[Extracted records]
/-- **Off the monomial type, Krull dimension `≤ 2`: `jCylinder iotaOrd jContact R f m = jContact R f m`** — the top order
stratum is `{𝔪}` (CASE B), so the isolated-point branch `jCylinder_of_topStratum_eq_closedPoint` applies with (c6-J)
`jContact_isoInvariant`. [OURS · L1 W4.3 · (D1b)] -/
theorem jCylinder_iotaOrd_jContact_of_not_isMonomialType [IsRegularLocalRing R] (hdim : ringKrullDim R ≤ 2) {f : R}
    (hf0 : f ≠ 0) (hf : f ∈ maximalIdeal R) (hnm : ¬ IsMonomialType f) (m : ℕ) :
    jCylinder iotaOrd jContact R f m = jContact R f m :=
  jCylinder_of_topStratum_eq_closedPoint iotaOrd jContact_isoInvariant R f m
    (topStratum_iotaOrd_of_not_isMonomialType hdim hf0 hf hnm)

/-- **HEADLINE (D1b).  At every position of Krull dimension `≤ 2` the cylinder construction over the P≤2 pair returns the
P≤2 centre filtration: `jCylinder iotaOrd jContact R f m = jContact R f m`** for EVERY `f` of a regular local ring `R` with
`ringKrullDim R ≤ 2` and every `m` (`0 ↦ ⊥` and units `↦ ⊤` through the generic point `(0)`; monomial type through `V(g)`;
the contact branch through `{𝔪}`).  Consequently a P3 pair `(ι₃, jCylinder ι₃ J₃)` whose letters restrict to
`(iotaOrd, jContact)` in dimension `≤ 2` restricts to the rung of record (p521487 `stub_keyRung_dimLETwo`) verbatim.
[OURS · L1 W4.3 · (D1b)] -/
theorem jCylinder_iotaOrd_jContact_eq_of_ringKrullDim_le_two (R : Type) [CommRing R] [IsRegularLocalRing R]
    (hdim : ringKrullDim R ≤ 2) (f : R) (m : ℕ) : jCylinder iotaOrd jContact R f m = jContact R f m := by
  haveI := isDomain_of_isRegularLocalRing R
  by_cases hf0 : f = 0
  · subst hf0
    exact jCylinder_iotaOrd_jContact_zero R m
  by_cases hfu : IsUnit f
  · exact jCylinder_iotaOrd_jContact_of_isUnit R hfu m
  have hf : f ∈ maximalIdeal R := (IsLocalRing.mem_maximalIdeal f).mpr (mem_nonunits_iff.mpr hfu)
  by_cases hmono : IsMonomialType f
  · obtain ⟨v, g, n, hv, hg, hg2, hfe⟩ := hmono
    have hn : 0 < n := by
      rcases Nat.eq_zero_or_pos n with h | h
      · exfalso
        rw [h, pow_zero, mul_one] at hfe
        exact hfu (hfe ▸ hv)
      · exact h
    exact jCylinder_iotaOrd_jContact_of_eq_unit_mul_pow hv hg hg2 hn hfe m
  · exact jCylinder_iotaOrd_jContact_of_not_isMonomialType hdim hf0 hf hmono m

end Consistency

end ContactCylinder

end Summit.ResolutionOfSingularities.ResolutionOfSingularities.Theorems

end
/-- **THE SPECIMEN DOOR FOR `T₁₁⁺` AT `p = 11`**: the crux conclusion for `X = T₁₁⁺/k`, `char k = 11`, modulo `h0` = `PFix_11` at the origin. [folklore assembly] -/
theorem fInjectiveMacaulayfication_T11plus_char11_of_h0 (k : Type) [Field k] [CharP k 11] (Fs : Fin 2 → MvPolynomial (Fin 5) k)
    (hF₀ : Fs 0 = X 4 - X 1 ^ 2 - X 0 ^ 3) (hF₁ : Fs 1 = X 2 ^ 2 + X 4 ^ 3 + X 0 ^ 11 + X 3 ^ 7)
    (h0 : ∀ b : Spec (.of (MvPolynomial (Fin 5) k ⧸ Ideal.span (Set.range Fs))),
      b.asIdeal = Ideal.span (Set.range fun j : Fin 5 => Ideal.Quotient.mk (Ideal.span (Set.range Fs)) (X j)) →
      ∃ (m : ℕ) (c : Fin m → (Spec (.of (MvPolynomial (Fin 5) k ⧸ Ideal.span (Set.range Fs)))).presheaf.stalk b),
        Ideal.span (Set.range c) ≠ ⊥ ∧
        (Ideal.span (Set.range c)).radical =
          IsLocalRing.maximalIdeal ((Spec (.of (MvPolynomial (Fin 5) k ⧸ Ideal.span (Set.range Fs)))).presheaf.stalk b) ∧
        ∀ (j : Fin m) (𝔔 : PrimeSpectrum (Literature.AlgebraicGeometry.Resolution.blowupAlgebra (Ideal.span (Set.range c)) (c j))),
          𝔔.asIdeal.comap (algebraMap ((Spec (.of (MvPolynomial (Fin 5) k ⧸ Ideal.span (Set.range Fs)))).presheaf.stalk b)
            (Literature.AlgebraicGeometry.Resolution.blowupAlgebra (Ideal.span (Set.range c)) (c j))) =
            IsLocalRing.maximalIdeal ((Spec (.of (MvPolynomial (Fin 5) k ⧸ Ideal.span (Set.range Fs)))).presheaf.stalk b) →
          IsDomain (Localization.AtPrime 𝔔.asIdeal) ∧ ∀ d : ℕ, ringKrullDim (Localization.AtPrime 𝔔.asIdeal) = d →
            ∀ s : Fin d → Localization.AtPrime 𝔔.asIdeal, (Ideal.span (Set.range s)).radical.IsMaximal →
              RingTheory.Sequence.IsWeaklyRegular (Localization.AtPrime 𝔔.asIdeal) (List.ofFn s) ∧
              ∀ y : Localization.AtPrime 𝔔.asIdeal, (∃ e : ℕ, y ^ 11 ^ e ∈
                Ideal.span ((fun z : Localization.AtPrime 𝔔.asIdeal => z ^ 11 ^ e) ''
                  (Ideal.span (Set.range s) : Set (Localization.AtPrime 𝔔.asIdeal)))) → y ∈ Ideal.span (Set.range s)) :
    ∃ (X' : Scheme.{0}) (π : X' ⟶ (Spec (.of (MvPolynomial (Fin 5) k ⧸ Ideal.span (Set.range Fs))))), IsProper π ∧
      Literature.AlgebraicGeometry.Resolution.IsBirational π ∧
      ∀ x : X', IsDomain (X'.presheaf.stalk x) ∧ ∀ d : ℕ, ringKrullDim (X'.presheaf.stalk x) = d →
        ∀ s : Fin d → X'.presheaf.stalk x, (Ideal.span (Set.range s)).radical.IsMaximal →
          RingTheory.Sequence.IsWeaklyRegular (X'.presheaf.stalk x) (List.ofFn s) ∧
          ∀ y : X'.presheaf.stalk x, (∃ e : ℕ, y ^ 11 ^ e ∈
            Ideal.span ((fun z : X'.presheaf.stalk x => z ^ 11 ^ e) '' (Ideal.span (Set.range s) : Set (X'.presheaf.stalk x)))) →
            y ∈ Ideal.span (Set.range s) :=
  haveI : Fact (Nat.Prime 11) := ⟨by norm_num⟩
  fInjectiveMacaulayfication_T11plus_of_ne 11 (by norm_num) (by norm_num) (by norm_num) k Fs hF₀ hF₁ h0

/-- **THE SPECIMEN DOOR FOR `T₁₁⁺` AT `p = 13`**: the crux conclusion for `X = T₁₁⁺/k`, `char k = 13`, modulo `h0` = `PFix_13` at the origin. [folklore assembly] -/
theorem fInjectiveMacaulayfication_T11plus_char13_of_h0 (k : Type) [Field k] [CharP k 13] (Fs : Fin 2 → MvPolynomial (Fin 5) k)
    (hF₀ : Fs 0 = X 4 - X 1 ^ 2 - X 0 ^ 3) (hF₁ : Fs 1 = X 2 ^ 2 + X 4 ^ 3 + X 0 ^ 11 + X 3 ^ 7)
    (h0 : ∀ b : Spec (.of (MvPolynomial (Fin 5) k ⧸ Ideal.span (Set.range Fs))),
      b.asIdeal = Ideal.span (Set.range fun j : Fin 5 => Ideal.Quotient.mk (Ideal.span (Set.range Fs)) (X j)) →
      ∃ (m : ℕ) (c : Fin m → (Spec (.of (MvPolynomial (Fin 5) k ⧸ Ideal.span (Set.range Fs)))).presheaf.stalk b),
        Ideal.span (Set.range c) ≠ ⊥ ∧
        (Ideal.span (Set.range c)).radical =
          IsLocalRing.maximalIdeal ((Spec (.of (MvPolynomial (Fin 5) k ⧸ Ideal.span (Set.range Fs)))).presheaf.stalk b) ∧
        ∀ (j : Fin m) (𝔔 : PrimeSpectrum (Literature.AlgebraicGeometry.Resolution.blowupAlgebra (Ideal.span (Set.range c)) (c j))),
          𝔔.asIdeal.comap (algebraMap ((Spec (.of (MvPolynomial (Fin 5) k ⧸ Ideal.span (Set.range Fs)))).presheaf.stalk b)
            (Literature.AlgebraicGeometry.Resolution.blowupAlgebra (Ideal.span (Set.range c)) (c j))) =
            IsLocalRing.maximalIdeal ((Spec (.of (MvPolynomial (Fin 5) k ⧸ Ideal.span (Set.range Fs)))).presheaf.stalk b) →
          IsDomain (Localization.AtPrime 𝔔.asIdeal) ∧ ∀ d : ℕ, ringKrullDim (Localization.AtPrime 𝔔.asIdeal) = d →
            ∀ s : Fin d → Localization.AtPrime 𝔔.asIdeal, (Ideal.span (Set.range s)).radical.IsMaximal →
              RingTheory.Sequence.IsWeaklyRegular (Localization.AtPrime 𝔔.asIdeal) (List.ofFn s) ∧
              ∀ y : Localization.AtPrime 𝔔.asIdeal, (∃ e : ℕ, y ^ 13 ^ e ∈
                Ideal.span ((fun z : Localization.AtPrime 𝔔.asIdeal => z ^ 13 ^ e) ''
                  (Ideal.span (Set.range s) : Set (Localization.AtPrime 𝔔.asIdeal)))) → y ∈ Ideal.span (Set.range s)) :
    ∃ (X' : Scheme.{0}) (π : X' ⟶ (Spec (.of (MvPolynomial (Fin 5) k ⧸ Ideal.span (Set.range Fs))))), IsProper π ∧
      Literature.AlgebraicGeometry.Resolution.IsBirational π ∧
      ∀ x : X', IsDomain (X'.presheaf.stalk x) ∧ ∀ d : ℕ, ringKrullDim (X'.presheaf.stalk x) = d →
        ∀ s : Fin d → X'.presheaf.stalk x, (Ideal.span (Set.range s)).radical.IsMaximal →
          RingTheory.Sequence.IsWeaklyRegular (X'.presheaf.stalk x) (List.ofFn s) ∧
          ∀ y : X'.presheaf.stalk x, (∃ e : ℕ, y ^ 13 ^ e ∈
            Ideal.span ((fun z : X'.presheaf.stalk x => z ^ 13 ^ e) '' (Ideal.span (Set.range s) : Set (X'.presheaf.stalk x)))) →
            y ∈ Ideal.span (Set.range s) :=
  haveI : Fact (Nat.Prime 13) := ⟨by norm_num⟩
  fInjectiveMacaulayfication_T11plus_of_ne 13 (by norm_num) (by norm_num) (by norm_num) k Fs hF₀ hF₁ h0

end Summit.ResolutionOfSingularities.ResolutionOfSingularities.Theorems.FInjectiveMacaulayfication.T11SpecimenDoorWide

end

- EXERCISE DETAILS -
Across all the records above, find each line with "haveI" in it and copy it.

- SOLUTION FOR THIS TASK -
  haveI := isDomain_of_isRegularLocalRing R
  haveI : Fact (Nat.Prime 11) := ⟨by norm_num⟩
  haveI : Fact (Nat.Prime 13) := ⟨by norm_num⟩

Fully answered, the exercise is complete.